Last month, with little time to spare, the Senate reconfirmed Ben Bernanke as Chairman of the U.S. Federal Reserve. His term was set to expire just two days later. Senators were looking for a place to lay blame for our country’s current financial dilemma. Bernanke took much of their heat, even though they really wanted to point a finger at former chair Alan Greenspan.
Many argue Greenspan, who in his last four years as Fed Chairman kept rates too low and regulation too tight, led us to a housing bubble that is causing our worst financial crisis since the Depression. But Bernanke has said regulatory problems in the mortgage markets were to blame, not the Fed’s monetary policy. All this got me thinking about the bit of personal insight I have on Greenspan’s leadership.
In 2000, I was invited to a Washington D.C. dinner attended by Mr. Greenspan and hosted by Congressman Spencer Bachus. Over the course of that meal, I learned that Greenspan is a diverse man. I’ve talked before about becoming a better business leader by indulging your passion, and it seems his is two pronged: music and data.

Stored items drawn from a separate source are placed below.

import Summits.Schanuel.Schanuel.Theorems.RootDecomp1KHyper64

/-!
# RootDecomp1KHyper — lens 6, generation 17 «BILOG STAIRCASE CELL» (BilogStair.lean edition 4 d7e974ba…, 3617 l; §K–§M) — continuation (RootDecomp1KHyper65): §L `isIntegral_gam_of_algebraic`, the typed algebraic pieces `InnerNormII` (UNDECIDED) and `ZeroTransferII`, and the reduction `transferII_of_pieces : InnerNormII → ZeroTransferII → TransferII` (PROVED; `maxHeartbeats 800000` as in the source)

(lens-6 g17 `BilogStair.lean` EDITION 4, sha256 d7e974ba…2880, 3617 l, own farm rc 0 · 0 warn · 0 sorry · axioms std; §A–§J = edition 2 (ported as
`RootDecomp1KHyper53`–`62`), §K appended in edition 3 (critic ACK STATUS L1751: additive, reshape rule respected, PORT may proceed; L1762),
§L–§M appended in edition 4 (NODE/EDITION4 L1765, statement diff 0 removed / 0 changed / 20 added); port by census-1 gen 16 in parts
`RootDecomp1KHyper63`–`66` — 63 = §K `PB` closure lemmas + `piMeasure_fin1` + `caseII_outer_core`, 64 = §K `caseII_outer`, 65 = §L `InnerNormII` /
`ZeroTransferII` (Prop defs, typed pieces) + `transferII_of_pieces` (PROVED), 66 = §M `zeroTransferII_holds` (PROVED) + `transferII_of_innerNorm`.
PORT edits: the source's `one_le_mvlen_of_ne_zero` is the tree's `RootDecomp1KHyper03.one_le_mvlen` (deleted, two call sites re-pointed);
`le_exp_self'` / `transcendental_pi_complex` / `exists_aeval_ne_zero` private (generic one-liners with tree twins; per-part private copies);
eleven one-line docstrings added; `set_option linter.dupNamespace false` dropped; statements and proofs otherwise verbatim.
INSTRUMENTS of record, NO credit (critic L1751/L1763: TransferI/TransferII remain typed UNDECIDED; TransferII proved as typed = one theorem credit).
`--supports stmt-Schanuel-33363`; nothing here proves Schanuel; rung 0.)
-/

open Complex Polynomial IntermediateField Filter
open scoped BigOperators

namespace Summit.Schanuel.Schanuel.Theorems.RootDecomp1KHyper

namespace HyperCell

namespace LatCell

namespace Bilog

variable {n : ℕ}
open Summit.Schanuel.Schanuel.Theorems.RootDecomp1KRelLiouvilleCell (mvPolyMeasure_one_of_polyMeasure ycoeff
  mvaeval_cons_eq_sum mvlen_ycoeff_le natDegree_finSuccEquiv_le_totalDegree norm_mvaeval_le_mvlen_mul_pow)

/-! ## §L  TRANSFER II ⟸ INNER NORM ∧ CONJUGATE TRANSFER (two typed ALGEBRAIC pieces; the reduction PROVED)

With `caseII_outer` the analytic part of (II.exp) is done.  What is left is typed here as two pieces free of
transcendence measures: `InnerNormII` (the norm `N_k = Res_T(minpoly γ_k, G(x₁, x₂, T)) ∈ ℤ[x₁, x₂]`: eventual
non-vanishing, degree `≤ H_k^c`, length `≤ exp(H_k^c)`, the value bound at `(π, r_k)` and the zero structure
«`N_k(π, x₂) = 0 ⟹ G(π, x₂, γ') = 0` for a conjugate `γ'` of `γ_k`») and `ZeroTransferII` (conjugate transfer: the
relations `Φ(π, ρ) = 0`, `G(π, pπ + qρ, γ') = 0` with `γ' ∼ γ` force `F(γ, p, q) = 0` for a FIXED `F ≠ 0` — generic
twisted resultant `Res_ρ(Φ(x₁, ρ), G(x₁, u x₁ + v ρ, T)) ∈ ℤ[x₁, u, v, T]`, `π ∉ ℚ̄`, `minpoly.dvd`).
THEOREM `transferII_of_pieces : InnerNormII → ZeroTransferII → TransferII` (PROVED). -/

/-- `γ_k` is algebraic: `γ_k^{2 den(a_k) den(b_k)} = α^{2 den(a_k) num(b_k)}` with `α = e^{iℓ}` algebraic. -/
theorem isIntegral_gam_of_algebraic {ℓ : ℝ} {a b : ℕ → ℚ} (halg : IsAlgebraic ℚ (cexp ((ℓ : ℂ) * I)))
    (k : ℕ) : IsIntegral ℚ (gam ℓ a b k) := by
  rw [← isAlgebraic_iff_isIntegral]
  have hda : 0 < (a k).den := (a k).den_pos
  have hdb : 0 < (b k).den := (b k).den_pos
  set n : ℕ := 2 * (a k).den * (b k).den with hn
  have hn0 : 0 < n := by positivity
  refine IsAlgebraic.of_pow hn0 ?_
  have hna : ((n : ℚ)) * a k = 2 * (b k).den * (a k).num := by
    rw [hn]; push_cast
    have := Rat.mul_den_eq_num (a k)
    linear_combination (2 * ((b k).den : ℚ)) * this
  have hnb : ((n : ℚ)) * b k = 2 * (a k).den * (b k).num := by
    rw [hn]; push_cast
    have := Rat.mul_den_eq_num (b k)
    linear_combination (2 * ((a k).den : ℚ)) * this
  have hpow : gam ℓ a b k ^ n = cexp ((ℓ : ℂ) * I) ^ (2 * ((a k).den : ℤ) * (b k).num) := by
    unfold gam
    rw [← Complex.exp_nat_mul, ← Complex.exp_int_mul]
    have h1 : (n : ℂ) * ((((a k : ℝ) * Real.pi + (b k : ℝ) * ℓ : ℝ) : ℂ) * I) =
        (((b k).den * (a k).num : ℤ) : ℂ) * (2 * Real.pi * I) +
          ((2 * ((a k).den : ℤ) * (b k).num : ℤ) : ℂ) * ((ℓ : ℂ) * I) := by
      have hna' : ((n : ℂ)) * (a k : ℂ) = 2 * (b k).den * (a k).num := by exact_mod_cast hna
      have hnb' : ((n : ℂ)) * (b k : ℂ) = 2 * (a k).den * (b k).num := by exact_mod_cast hnb
      push_cast
      linear_combination ((Real.pi : ℂ) * I) * hna' + ((ℓ : ℂ) * I) * hnb'
    rw [h1, Complex.exp_add, Complex.exp_int_mul_two_pi_mul_I, one_mul]
  rw [hpow]
  set m : ℤ := 2 * ((a k).den : ℤ) * (b k).num with hm
  rcases Int.eq_nat_or_neg m with ⟨j, hj | hj⟩
  · rw [hj, zpow_natCast]; exact halg.pow j
  · rw [hj, zpow_neg, zpow_natCast]; exact (halg.pow j).inv

/-- **INNER NORM** (piece of (II.exp), typed — UNDECIDED; algebraic number theory of `γ_k = e^{iπa_k} α^{b_k}`).
For `G ≠ 0 ∈ ℤ[x₁, x₂, T]`: integer polynomials `N_k(x₁, x₂)` (intended: `Res_T(f_k(T), G(x₁, x₂, T))`, `f_k` the
primitive integer minimal polynomial of `γ_k`), eventually non-zero (degree growth), of degree `≤ H_k^c` and length
`≤ exp(H_k^c)` (conjugate data of `γ_k`), with `‖N_k(π, r_k)‖ ≤ exp(H_k^c)·‖G(π, r_k, γ_k)‖` at `r_k = a_kπ + b_kℓ`
(the other conjugate factors are `≤ exp(poly H_k)`) and whose zeros `N_k(π, x₂) = 0` come from `G(π, x₂, γ') = 0`
for a conjugate `γ'` of `γ_k` (product formula). -/
def InnerNormII : Prop :=
  ∀ (ℓ : ℝ) (a b : ℕ → ℚ), IsAlgebraic ℚ (cexp ((ℓ : ℂ) * I)) → DegGrowth (gam ℓ a b) →
    (∀ᶠ k in atTop, 0 < b k) → ∀ G : MvPolynomial (Fin 3) ℤ, G ≠ 0 →
      ∃ (N : ℕ → MvPolynomial (Fin 2) ℤ) (c : ℕ),
        (∀ᶠ k in atTop, N k ≠ 0) ∧
        (∀ᶠ k in atTop, ((N k).totalDegree : ℝ) ≤ hgt a b k ^ c) ∧
        (∀ᶠ k in atTop, ((mvlen (N k) : ℤ) : ℝ) ≤ Real.exp (hgt a b k ^ c)) ∧
        (∀ᶠ k in atTop,
          ‖MvPolynomial.aeval ![(Real.pi : ℂ), (a k : ℂ) * Real.pi + (b k : ℂ) * ℓ] (N k)‖ ≤
            Real.exp (hgt a b k ^ c) *
              ‖MvPolynomial.aeval ![(Real.pi : ℂ), (a k : ℂ) * Real.pi + (b k : ℂ) * ℓ, gam ℓ a b k] G‖) ∧
        (∀ᶠ k in atTop, ∀ x₂ : ℂ, MvPolynomial.aeval ![(Real.pi : ℂ), x₂] (N k) = 0 →
          ∃ γ' : ℂ, IsConjRoot ℚ (gam ℓ a b k) γ' ∧ MvPolynomial.aeval ![(Real.pi : ℂ), x₂, γ'] G = 0)

/-- **CONJUGATE TRANSFER** (piece of (II.exp), typed — UNDECIDED; algebra and `π ∉ ℚ̄`).  For `Φ ≠ 0`, `G ≠ 0`
there is a FIXED `F ≠ 0 ∈ ℤ[T, u, v]` such that `Φ(π, ρ) = 0 ∧ G(π, pπ + qρ, γ') = 0` with `γ'` conjugate to the
algebraic `γ` forces `F(γ, p, q) = 0`.  Blueprint: `𝓡 := Res_ρ(Φ(x₁, ρ), G(x₁, u x₁ + v ρ, T)) ∈ ℤ[x₁, u, v, T]` is
`≠ 0` (the substitution `x₂ ↦ u x₁ + v ρ̂` is injective on `ℚ(x₁)^{alg}[x₂, T]`), `𝓡(π, p, q, γ') = 0` (common root
`ρ`), so every `x₁`-coefficient `𝓡_i(p, q, γ')` vanishes (`π` transcendental over `ℚ̄`), hence `𝓡_i(p, q, γ) = 0`
(`minpoly.dvd`); `F := 𝓡_{i₀} ≠ 0`. -/
def ZeroTransferII : Prop :=
  ∀ Φ : MvPolynomial (Fin 2) ℤ, Φ ≠ 0 → ∀ G : MvPolynomial (Fin 3) ℤ, G ≠ 0 →
    ∃ F : MvPolynomial (Fin 3) ℤ, F ≠ 0 ∧
      ∀ (p q : ℚ) (ρ γ γ' : ℂ), IsIntegral ℚ γ → IsConjRoot ℚ γ γ' →
        MvPolynomial.aeval ![(Real.pi : ℂ), ρ] Φ = 0 →
        MvPolynomial.aeval ![(Real.pi : ℂ), (p : ℂ) * Real.pi + (q : ℂ) * ρ, γ'] G = 0 →
        MvPolynomial.aeval ![γ, (p : ℂ), (q : ℂ)] F = 0

open Summit.Schanuel.Schanuel.Theorems.RootDecomp1KGeneric (norm_mvAeval_sub_le norm_cexp_sub_cexp_le lenMv
  lenMv_nonneg) in
set_option maxHeartbeats 800000 in
/-- **TRANSFER II from the two algebraic pieces (PROVED).**  `InnerNormII → ZeroTransferII → TransferII`:
the hyper-approximation makes `‖G(π, r_k, γ_k)‖`, hence `‖N_k(π, r_k)‖`, hyper-small (Lipschitz bound, tree
`norm_mvAeval_sub_le`); `caseII_outer` then puts a zero of `N_k(π, ·)` at `a_kπ + b_kρ`, `Φ(π, ρ) = 0`; the zero
structure gives `G(π, a_kπ + b_kρ, γ') = 0` for a conjugate `γ'`, and the conjugate transfer the fixed relation `F`. -/
theorem transferII_of_pieces (hIN : InnerNormII) (hZT : ZeroTransferII) : TransferII := by
  classical
  intro ℓ y a b halg hS hdeg hb Φ hΦ hΦ0 G hG hG0
  obtain ⟨N, c, hN0, hNdeg, hNlen, hNval, hNzero⟩ := hIN ℓ a b halg hdeg hb G hG
  obtain ⟨F, hF0, hF⟩ := hZT Φ hΦ G hG
  refine ⟨F, hF0, ?_⟩
  -- the staircase points `r_k` and `γ_k = e^{i r_k}`
  obtain ⟨r, hr⟩ : ∃ r : ℕ → ℝ, r = fun k => (a k : ℝ) * Real.pi + (b k : ℝ) * ℓ := ⟨_, rfl⟩
  have hrC : ∀ k, ((r k : ℝ) : ℂ) = (a k : ℂ) * Real.pi + (b k : ℂ) * ℓ := fun k => by
    rw [hr]; push_cast; rfl
  have hgam : ∀ k, gam ℓ a b k = cexp ((r k : ℂ) * I) := fun k => by rw [hr]; rfl
  have hclose : ∀ᶠ k in atTop, |y - r k| < 1 := (hS 0).mono fun k hk => by
    rw [hr]; dsimp only
    refine hk.trans_le ?_
    rw [pow_zero]
    exact (Real.exp_lt_one_iff.mpr (by norm_num)).le
  -- Lipschitz: ‖G(π, r_k, γ_k)‖ ≤ L₀ · |y − r_k|
  set E := G.totalDegree with hE
  have hEs : ∀ s ∈ G.support, ∀ i, s i ≤ E := fun s hs i =>
    (MvPolynomial.monomial_le_degreeOf i hs).trans (MvPolynomial.degreeOf_le_totalDegree G i)
  obtain ⟨R, hR⟩ : ∃ R : ℝ, R = |y| + Real.pi + 2 := ⟨_, rfl⟩
  have hR1 : 1 ≤ R := by rw [hR]; linarith [abs_nonneg y, Real.pi_pos]
  obtain ⟨L₀, hL₀⟩ : ∃ L₀ : ℝ, L₀ = ((lenMv G : ℤ) : ℝ) * ((E : ℝ) * R ^ (3 * E) * 3) := ⟨_, rfl⟩
  have hGsmall : ∀ᶠ k in atTop,
      ‖MvPolynomial.aeval ![(Real.pi : ℂ), (a k : ℂ) * Real.pi + (b k : ℂ) * ℓ, gam ℓ a b k] G‖ ≤
        L₀ * |y - r k| := hclose.mono fun k hk => by
    have hxy : ∀ i : Fin 3, ‖(![(Real.pi : ℂ), ((r k : ℝ) : ℂ), cexp ((r k : ℂ) * I)] : Fin 3 → ℂ) i‖ ≤ R ∧
        ‖(![(Real.pi : ℂ), (y : ℂ), cexp ((y : ℂ) * I)] : Fin 3 → ℂ) i‖ ≤ R := by
      intro i
      match i with
      | 0 => simp only [Matrix.cons_val_zero, Complex.norm_real, Real.norm_eq_abs, abs_of_pos Real.pi_pos]
             constructor <;> (rw [hR]; linarith [abs_nonneg y])
      | 1 => simp only [Matrix.cons_val_one, Matrix.cons_val_zero, Complex.norm_real, Real.norm_eq_abs]
             have : |r k| ≤ |y| + 1 := by
               have := abs_sub_abs_le_abs_sub (r k) y
               rw [abs_sub_comm] at hk
               linarith
             constructor <;> (rw [hR]; linarith [Real.pi_pos, abs_nonneg y])
      | 2 => simp only [Matrix.cons_val_two, Matrix.tail_cons, Matrix.head_cons, Complex.norm_exp_ofReal_mul_I]
             exact ⟨hR1, hR1⟩
    have h1 := norm_mvAeval_sub_le G hEs hR1 _ _ (fun i => (hxy i).1) (fun i => (hxy i).2)
    rw [hG0, sub_zero, Fin.sum_univ_three] at h1
    simp only [Matrix.cons_val_zero, Matrix.cons_val_one, Matrix.cons_val_two, Matrix.tail_cons,
      Matrix.head_cons, sub_self, norm_zero, zero_add] at h1
    have h2 : ‖((r k : ℝ) : ℂ) - (y : ℂ)‖ = |y - r k| := by
      rw [show ((r k : ℝ) : ℂ) - (y : ℂ) = (((r k - y : ℝ)) : ℂ) by push_cast; ring, Complex.norm_real,
        Real.norm_eq_abs, abs_sub_comm]
    have h3 : ‖cexp ((r k : ℂ) * I) - cexp ((y : ℂ) * I)‖ ≤ 2 * |y - r k| := by
      have hd : ‖(r k : ℂ) * I - (y : ℂ) * I‖ = |y - r k| := by
        rw [← sub_mul, norm_mul, Complex.norm_I, mul_one, h2]
      have := norm_cexp_sub_cexp_le (a := (r k : ℂ) * I) (b := (y : ℂ) * I) (by rw [hd]; exact hk.le)
      rwa [Complex.norm_exp_ofReal_mul_I, one_mul, hd] at this
    have hlen0 : (0 : ℝ) ≤ ((lenMv G : ℤ) : ℝ) * ((E : ℝ) * R ^ (3 * E)) := by
      have h0 : (0 : ℝ) ≤ ((lenMv G : ℤ) : ℝ) := by exact_mod_cast lenMv_nonneg G
      positivity
    rw [← hrC k, hgam k]
    calc ‖MvPolynomial.aeval ![(Real.pi : ℂ), ((r k : ℝ) : ℂ), cexp ((r k : ℂ) * I)] G‖
        ≤ ((lenMv G : ℤ) : ℝ) * (↑E * R ^ (3 * E) * (‖((r k : ℝ) : ℂ) - (y : ℂ)‖ +
            ‖cexp ((r k : ℂ) * I) - cexp ((y : ℂ) * I)‖)) := h1
      _ ≤ ((lenMv G : ℤ) : ℝ) * (↑E * R ^ (3 * E) * (|y - r k| + 2 * |y - r k|)) := by
          rw [h2]
          have := mul_le_mul_of_nonneg_left (add_le_add_left h3 (|y - r k|)) hlen0
          nlinarith [this]
      _ = L₀ * |y - r k| := by rw [hL₀]; ring
  -- hyper-smallness of `N_k(π, r_k)`
  have hsmall : ∀ m : ℕ, ∀ᶠ k in atTop,
      ‖MvPolynomial.aeval ![(Real.pi : ℂ), (a k : ℂ) * Real.pi + (b k : ℂ) * ℓ] (N k)‖ <
        Real.exp (-(hgt a b k) ^ m) := by
    intro m
    obtain ⟨L₁, hL₁⟩ : ∃ L₁ : ℝ, L₁ = max L₀ 1 := ⟨_, rfl⟩
    have hL₁1 : 1 ≤ L₁ := by rw [hL₁]; exact le_max_right _ _
    have hL₁0 : 0 < L₁ := by linarith
    have hL₀1 : L₀ ≤ L₁ := by rw [hL₁]; exact le_max_left _ _
    have hδsmall : ∀ m' : ℕ, ∀ᶠ k in atTop, |y - r k| < Real.exp (-(hgt a b k) ^ m') := fun m' =>
      (hS m').mono fun k hk => by rw [hr]; exact hk
    have hcl := pb_clash (pb_add (pb_add (pb_pow_hgt (a := a) (b := b) c) (pb_const (Real.log L₁)))
      (pb_pow_hgt m)) hδsmall (Filter.Eventually.of_forall fun k => abs_nonneg _)
    filter_upwards [hcl, hNval, hGsmall] with k h1 h2 h3
    have h4 : ‖MvPolynomial.aeval ![(Real.pi : ℂ), (a k : ℂ) * Real.pi + (b k : ℂ) * ℓ] (N k)‖ ≤
        Real.exp (hgt a b k ^ c) * (L₁ * |y - r k|) :=
      h2.trans (mul_le_mul_of_nonneg_left (h3.trans (mul_le_mul_of_nonneg_right hL₀1 (abs_nonneg _)))
        (Real.exp_pos _).le)
    rw [Real.exp_add, Real.exp_add, Real.exp_log hL₁0] at h1
    have hexp : Real.exp (hgt a b k ^ m) * Real.exp (-(hgt a b k) ^ m) = 1 := by
      rw [← Real.exp_add, add_neg_cancel, Real.exp_zero]
    calc ‖MvPolynomial.aeval ![(Real.pi : ℂ), (a k : ℂ) * Real.pi + (b k : ℂ) * ℓ] (N k)‖
        ≤ Real.exp (hgt a b k ^ c) * (L₁ * |y - r k|) := h4
      _ = (Real.exp (hgt a b k ^ c) * L₁ * Real.exp (hgt a b k ^ m) * |y - r k|) *
            Real.exp (-(hgt a b k) ^ m) := by
          calc Real.exp (hgt a b k ^ c) * (L₁ * |y - r k|)
              = Real.exp (hgt a b k ^ c) * (L₁ * |y - r k|) *
                  (Real.exp (hgt a b k ^ m) * Real.exp (-(hgt a b k) ^ m)) := by rw [hexp, mul_one]
            _ = _ := by ring
      _ < 1 * Real.exp (-(hgt a b k) ^ m) := mul_lt_mul_of_pos_right h1 (Real.exp_pos _)
      _ = Real.exp (-(hgt a b k) ^ m) := one_mul _
  -- the twisted elimination and the two algebraic pieces
  have hout := caseII_outer hb Φ hΦ hΦ0 N c hN0 hNdeg hNlen hsmall
  filter_upwards [hout, hNzero] with k hk hz
  obtain ⟨ρ, hΦρ, hNρ⟩ := hk
  obtain ⟨γ', hconj, hGγ'⟩ := hz _ hNρ
  exact hF (a k) (b k) ρ (gam ℓ a b k) γ' (isIntegral_gam_of_algebraic halg k) hconj hΦρ hGγ'

end Bilog
end LatCell
end HyperCell
end Summit.Schanuel.Schanuel.Theorems.RootDecomp1KHyper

Although his life’s work has been centered on economics, Greenspan graduated from Juilliard in his early 20s and traveled as a professional saxophonist in a jazz band prior to earning degrees in commerce and economics. He still plays the sax occasionally, in addition to the clarinet and the piano.
As for the data side of his passion, he has long studied New York Yankees statistics. Even as a boy, he could tell you the batting average of every player. This folded logically into his career. Greenspan told me that his business life could be easily described as studying data and trying to figure out how the world works.
In an MSNBC article he said, “I love facts and figures. It’s like following a detective story, piecing together what’s going on in the economy.” Now, I imagine he’s studying data and taking his time to put this crisis into some kind of fact-based, statistical perspective—solving the mystery, so to speak.
After meeting him, I don’t believe he ever allowed the seemingly endless, often excessive praise he got in the old pre-crisis days go to his head. His data-based disciplines kept him steady as reflected in this quote about his time as Fed Chairman: “I was praised for things I didn’t do and now I’m blamed for things I didn’t do.” Powerful words.
My takeaways:
- Don’t be a one-note song. Explore all your interests, both in your career and outside it.
- Find a way to relate your passion to your career. Greenspan made his life’s work from his love for interpreting data.
- Much like Greenspan’s approach to capitalism, laissez-faire leadership is often the best.
- Make glory personal, not something others ascribe to you. If your work is grounded in data, you can stand by your decision, no matter which way the wind is blowing.